== INFORMATION ==
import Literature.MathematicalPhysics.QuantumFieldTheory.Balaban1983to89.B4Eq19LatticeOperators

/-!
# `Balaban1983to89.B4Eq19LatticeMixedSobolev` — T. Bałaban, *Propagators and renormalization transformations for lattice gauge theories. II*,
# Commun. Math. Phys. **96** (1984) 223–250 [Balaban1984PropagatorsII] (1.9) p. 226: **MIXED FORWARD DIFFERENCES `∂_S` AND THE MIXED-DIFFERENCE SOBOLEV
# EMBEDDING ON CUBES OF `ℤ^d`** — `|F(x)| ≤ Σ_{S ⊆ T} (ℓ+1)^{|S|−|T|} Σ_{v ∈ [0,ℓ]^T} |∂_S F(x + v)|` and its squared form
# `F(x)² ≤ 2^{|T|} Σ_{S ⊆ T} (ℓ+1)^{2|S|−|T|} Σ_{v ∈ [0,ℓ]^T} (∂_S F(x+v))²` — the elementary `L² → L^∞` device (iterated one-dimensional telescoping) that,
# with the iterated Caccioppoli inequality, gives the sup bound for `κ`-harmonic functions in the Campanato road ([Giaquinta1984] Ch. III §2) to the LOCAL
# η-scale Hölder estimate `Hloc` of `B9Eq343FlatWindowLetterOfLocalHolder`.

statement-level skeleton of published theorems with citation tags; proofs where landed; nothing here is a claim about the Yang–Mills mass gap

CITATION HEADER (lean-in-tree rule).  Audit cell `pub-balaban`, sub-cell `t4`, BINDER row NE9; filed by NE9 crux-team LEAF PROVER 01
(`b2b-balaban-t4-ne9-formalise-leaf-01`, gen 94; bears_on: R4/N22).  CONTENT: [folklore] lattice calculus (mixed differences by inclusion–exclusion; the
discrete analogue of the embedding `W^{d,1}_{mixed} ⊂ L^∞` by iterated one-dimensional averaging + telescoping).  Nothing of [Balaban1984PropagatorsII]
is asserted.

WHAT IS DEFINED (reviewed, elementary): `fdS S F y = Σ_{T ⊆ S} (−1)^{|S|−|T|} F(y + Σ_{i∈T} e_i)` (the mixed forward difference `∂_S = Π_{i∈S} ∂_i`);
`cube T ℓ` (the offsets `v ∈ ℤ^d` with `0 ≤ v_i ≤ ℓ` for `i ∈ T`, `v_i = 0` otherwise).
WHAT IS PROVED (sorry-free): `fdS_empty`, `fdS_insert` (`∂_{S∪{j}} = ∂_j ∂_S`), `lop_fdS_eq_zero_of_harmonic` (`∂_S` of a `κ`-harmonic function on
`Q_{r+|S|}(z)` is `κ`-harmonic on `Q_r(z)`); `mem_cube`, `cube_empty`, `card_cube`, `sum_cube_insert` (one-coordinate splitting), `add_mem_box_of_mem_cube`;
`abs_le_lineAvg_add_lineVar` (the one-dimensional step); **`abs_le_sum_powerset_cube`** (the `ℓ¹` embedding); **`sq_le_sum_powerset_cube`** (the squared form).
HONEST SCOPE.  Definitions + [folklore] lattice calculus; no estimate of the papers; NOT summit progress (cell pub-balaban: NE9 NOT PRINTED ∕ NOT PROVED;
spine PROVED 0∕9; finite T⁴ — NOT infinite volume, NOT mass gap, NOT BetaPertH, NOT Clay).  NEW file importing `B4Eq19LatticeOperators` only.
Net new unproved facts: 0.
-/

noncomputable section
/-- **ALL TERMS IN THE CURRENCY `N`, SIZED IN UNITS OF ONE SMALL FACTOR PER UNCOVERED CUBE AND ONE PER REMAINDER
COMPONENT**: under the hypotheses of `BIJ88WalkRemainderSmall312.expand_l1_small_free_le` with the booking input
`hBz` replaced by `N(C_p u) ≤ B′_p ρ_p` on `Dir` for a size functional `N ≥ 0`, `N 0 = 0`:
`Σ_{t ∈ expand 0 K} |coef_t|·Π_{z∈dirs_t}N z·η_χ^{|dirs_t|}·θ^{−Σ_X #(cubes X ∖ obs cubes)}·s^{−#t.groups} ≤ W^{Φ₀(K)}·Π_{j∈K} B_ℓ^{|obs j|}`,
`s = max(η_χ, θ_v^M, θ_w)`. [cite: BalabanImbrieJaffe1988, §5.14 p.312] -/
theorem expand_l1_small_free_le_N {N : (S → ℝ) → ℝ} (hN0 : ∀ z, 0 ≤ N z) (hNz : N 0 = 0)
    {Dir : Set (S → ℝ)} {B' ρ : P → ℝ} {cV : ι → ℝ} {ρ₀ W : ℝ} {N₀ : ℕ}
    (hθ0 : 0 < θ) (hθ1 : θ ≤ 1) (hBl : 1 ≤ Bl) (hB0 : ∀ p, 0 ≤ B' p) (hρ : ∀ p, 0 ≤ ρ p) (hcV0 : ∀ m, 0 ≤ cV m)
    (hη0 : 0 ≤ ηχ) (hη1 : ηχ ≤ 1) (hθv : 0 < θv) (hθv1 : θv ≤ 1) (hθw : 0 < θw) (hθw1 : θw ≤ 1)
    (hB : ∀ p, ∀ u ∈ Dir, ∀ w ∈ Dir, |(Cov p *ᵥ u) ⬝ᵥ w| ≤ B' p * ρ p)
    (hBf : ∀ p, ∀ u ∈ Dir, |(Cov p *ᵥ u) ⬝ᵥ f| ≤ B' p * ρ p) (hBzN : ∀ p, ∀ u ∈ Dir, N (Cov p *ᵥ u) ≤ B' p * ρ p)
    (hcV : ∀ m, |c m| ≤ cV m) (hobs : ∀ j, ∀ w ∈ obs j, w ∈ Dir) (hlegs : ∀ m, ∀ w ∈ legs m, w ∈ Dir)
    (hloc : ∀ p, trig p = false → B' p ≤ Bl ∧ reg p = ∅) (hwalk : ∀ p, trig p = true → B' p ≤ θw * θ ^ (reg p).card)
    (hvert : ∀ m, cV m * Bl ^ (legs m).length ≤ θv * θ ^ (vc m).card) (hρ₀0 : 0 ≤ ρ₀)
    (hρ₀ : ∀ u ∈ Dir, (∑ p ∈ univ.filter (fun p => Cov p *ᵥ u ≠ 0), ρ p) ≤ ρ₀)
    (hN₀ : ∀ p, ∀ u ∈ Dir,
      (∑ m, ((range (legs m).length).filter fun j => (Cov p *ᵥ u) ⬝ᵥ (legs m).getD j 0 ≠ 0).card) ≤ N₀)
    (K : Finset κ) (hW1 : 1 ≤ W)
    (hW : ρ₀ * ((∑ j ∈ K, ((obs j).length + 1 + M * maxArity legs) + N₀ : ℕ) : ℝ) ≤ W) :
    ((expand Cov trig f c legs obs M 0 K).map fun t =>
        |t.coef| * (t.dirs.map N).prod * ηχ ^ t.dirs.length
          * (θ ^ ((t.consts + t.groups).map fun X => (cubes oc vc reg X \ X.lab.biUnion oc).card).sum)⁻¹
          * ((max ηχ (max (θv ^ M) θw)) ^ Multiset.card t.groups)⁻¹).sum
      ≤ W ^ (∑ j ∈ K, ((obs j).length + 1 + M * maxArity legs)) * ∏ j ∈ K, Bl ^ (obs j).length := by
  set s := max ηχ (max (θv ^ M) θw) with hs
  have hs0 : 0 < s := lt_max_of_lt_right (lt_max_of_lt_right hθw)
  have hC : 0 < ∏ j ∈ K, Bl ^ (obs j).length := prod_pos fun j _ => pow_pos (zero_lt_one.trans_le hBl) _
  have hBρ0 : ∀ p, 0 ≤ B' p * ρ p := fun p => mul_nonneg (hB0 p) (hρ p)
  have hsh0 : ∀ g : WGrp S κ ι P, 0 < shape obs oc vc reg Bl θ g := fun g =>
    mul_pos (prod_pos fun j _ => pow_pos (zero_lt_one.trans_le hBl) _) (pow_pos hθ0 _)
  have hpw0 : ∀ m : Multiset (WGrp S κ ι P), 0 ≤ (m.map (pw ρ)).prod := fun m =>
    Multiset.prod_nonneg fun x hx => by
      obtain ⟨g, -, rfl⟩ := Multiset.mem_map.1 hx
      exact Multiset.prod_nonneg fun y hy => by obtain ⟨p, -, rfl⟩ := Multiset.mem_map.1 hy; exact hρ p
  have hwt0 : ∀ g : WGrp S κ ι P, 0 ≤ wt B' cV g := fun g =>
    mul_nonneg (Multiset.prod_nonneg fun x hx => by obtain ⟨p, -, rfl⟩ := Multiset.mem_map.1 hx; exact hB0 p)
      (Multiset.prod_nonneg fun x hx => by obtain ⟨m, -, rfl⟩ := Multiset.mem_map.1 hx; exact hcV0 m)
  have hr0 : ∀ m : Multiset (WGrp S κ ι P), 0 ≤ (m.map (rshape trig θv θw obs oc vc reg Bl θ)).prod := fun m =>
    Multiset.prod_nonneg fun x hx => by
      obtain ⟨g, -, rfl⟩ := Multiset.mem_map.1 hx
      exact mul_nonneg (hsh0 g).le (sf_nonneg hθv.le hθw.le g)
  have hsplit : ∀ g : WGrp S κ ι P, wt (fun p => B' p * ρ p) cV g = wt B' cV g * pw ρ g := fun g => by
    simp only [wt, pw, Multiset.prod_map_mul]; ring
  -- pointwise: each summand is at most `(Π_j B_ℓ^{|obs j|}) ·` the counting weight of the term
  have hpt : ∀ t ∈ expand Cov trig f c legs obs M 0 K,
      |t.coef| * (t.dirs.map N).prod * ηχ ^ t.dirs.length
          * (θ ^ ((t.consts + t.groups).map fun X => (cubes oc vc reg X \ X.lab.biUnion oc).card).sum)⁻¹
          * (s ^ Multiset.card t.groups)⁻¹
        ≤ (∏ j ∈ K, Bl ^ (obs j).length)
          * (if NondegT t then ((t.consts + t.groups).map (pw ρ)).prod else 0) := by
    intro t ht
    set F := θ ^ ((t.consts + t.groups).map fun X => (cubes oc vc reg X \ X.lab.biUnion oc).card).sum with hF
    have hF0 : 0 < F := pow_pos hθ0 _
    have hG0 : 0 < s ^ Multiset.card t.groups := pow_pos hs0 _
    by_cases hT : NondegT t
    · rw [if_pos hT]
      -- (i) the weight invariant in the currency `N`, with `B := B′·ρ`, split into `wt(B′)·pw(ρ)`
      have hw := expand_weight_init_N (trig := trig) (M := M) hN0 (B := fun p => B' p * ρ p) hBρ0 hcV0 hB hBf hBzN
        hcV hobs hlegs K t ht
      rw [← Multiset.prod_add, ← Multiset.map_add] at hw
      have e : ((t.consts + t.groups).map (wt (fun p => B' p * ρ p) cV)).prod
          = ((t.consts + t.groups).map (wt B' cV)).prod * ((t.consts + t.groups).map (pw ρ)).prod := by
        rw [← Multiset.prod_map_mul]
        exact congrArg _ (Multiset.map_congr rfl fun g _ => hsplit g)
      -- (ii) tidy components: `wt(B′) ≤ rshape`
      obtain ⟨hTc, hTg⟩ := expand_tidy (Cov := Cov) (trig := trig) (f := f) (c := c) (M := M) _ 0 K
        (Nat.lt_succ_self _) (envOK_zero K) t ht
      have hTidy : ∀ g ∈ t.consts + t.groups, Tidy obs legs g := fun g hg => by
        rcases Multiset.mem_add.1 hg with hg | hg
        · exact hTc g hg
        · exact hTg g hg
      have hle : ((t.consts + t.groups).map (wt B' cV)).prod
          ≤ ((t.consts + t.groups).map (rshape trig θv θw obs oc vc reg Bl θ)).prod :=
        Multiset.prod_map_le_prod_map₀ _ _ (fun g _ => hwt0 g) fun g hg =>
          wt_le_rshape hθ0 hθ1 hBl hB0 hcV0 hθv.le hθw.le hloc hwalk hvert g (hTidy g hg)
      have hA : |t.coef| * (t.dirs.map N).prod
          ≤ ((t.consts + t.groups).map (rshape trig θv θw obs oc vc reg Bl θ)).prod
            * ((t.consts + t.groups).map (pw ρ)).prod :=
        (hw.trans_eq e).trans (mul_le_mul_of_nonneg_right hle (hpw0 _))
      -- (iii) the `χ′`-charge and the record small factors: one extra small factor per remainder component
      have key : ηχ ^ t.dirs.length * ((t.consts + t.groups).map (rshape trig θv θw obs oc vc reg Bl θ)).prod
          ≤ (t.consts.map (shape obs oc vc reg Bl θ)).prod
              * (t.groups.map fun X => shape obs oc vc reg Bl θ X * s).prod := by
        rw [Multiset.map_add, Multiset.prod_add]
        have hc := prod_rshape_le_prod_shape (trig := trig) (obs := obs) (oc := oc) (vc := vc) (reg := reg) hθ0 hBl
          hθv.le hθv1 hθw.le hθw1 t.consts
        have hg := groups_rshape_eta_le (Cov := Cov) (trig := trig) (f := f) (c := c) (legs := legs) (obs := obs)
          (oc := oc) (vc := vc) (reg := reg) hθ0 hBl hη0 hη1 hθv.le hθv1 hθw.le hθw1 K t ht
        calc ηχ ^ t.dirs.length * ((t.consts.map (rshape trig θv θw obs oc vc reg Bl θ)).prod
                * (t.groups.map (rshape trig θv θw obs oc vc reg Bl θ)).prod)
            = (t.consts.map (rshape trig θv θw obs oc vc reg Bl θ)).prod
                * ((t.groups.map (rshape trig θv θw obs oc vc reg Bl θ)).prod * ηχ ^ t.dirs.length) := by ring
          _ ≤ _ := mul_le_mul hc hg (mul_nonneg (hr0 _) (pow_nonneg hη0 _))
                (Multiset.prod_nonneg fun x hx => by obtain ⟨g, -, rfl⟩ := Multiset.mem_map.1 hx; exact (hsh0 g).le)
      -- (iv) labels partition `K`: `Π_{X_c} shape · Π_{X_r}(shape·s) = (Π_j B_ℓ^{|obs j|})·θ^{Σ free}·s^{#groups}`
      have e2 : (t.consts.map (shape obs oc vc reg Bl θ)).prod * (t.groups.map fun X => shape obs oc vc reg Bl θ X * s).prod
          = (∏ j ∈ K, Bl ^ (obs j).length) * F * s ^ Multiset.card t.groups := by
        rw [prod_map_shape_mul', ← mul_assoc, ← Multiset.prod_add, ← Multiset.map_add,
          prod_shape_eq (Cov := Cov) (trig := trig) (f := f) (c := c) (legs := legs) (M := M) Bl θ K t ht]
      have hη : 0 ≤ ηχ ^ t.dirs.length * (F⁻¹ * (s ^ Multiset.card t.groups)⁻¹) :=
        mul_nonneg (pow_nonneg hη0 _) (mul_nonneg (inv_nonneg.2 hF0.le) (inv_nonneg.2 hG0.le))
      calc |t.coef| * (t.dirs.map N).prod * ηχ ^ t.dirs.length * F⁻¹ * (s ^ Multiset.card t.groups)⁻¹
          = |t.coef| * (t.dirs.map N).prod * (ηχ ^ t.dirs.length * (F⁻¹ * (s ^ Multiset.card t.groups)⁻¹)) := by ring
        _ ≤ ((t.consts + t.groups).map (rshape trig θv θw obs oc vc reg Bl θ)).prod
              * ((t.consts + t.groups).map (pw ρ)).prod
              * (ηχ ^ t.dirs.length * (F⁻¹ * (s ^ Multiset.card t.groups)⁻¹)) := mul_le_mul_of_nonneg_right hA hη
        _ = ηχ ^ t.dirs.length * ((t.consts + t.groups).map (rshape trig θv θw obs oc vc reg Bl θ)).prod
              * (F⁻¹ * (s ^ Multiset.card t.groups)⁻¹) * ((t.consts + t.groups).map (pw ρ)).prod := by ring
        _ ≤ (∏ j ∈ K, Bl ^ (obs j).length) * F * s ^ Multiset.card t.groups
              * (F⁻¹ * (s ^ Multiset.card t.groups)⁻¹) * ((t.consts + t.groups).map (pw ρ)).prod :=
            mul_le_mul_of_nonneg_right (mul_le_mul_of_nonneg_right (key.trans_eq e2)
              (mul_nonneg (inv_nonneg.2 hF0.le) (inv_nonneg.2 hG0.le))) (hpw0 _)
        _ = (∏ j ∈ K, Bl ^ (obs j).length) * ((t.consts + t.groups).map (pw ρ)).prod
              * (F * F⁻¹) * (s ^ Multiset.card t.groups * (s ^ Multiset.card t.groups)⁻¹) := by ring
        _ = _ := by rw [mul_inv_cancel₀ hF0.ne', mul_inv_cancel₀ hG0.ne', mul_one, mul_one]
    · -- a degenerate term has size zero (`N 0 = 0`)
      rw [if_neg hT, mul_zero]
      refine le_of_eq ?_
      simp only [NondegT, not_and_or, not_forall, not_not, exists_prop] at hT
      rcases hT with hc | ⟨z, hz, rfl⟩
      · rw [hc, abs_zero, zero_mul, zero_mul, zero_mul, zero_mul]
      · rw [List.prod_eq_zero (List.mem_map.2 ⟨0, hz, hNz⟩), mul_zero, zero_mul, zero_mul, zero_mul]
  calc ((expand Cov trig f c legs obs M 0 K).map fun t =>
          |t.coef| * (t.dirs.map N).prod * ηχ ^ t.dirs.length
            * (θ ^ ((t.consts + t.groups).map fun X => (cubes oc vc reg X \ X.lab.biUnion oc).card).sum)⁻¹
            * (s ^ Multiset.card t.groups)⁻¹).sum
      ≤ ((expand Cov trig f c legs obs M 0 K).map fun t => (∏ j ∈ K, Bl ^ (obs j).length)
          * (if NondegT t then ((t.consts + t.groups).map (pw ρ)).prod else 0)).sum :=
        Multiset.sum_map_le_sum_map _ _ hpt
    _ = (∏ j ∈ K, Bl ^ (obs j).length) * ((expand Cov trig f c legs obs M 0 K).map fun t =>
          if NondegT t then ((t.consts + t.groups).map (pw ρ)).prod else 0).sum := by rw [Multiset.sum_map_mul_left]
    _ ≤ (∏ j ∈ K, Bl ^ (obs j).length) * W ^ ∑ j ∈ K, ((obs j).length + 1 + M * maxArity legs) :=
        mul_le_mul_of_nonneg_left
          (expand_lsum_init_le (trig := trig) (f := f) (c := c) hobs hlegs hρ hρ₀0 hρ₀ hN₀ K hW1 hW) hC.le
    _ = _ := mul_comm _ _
===
▸ TASK OBJECTIVE
Copy out, from the records above, every line that holds the string "WHAT".

▸ WORKED SOLUTION
WHAT IS DEFINED (reviewed, elementary): `fdS S F y = Σ_{T ⊆ S} (−1)^{|S|−|T|} F(y + Σ_{i∈T} e_i)` (the mixed forward difference `∂_S = Π_{i∈S} ∂_i`);
WHAT IS PROVED (sorry-free): `fdS_empty`, `fdS_insert` (`∂_{S∪{j}} = ∂_j ∂_S`), `lop_fdS_eq_zero_of_harmonic` (`∂_S` of a `κ`-harmonic function on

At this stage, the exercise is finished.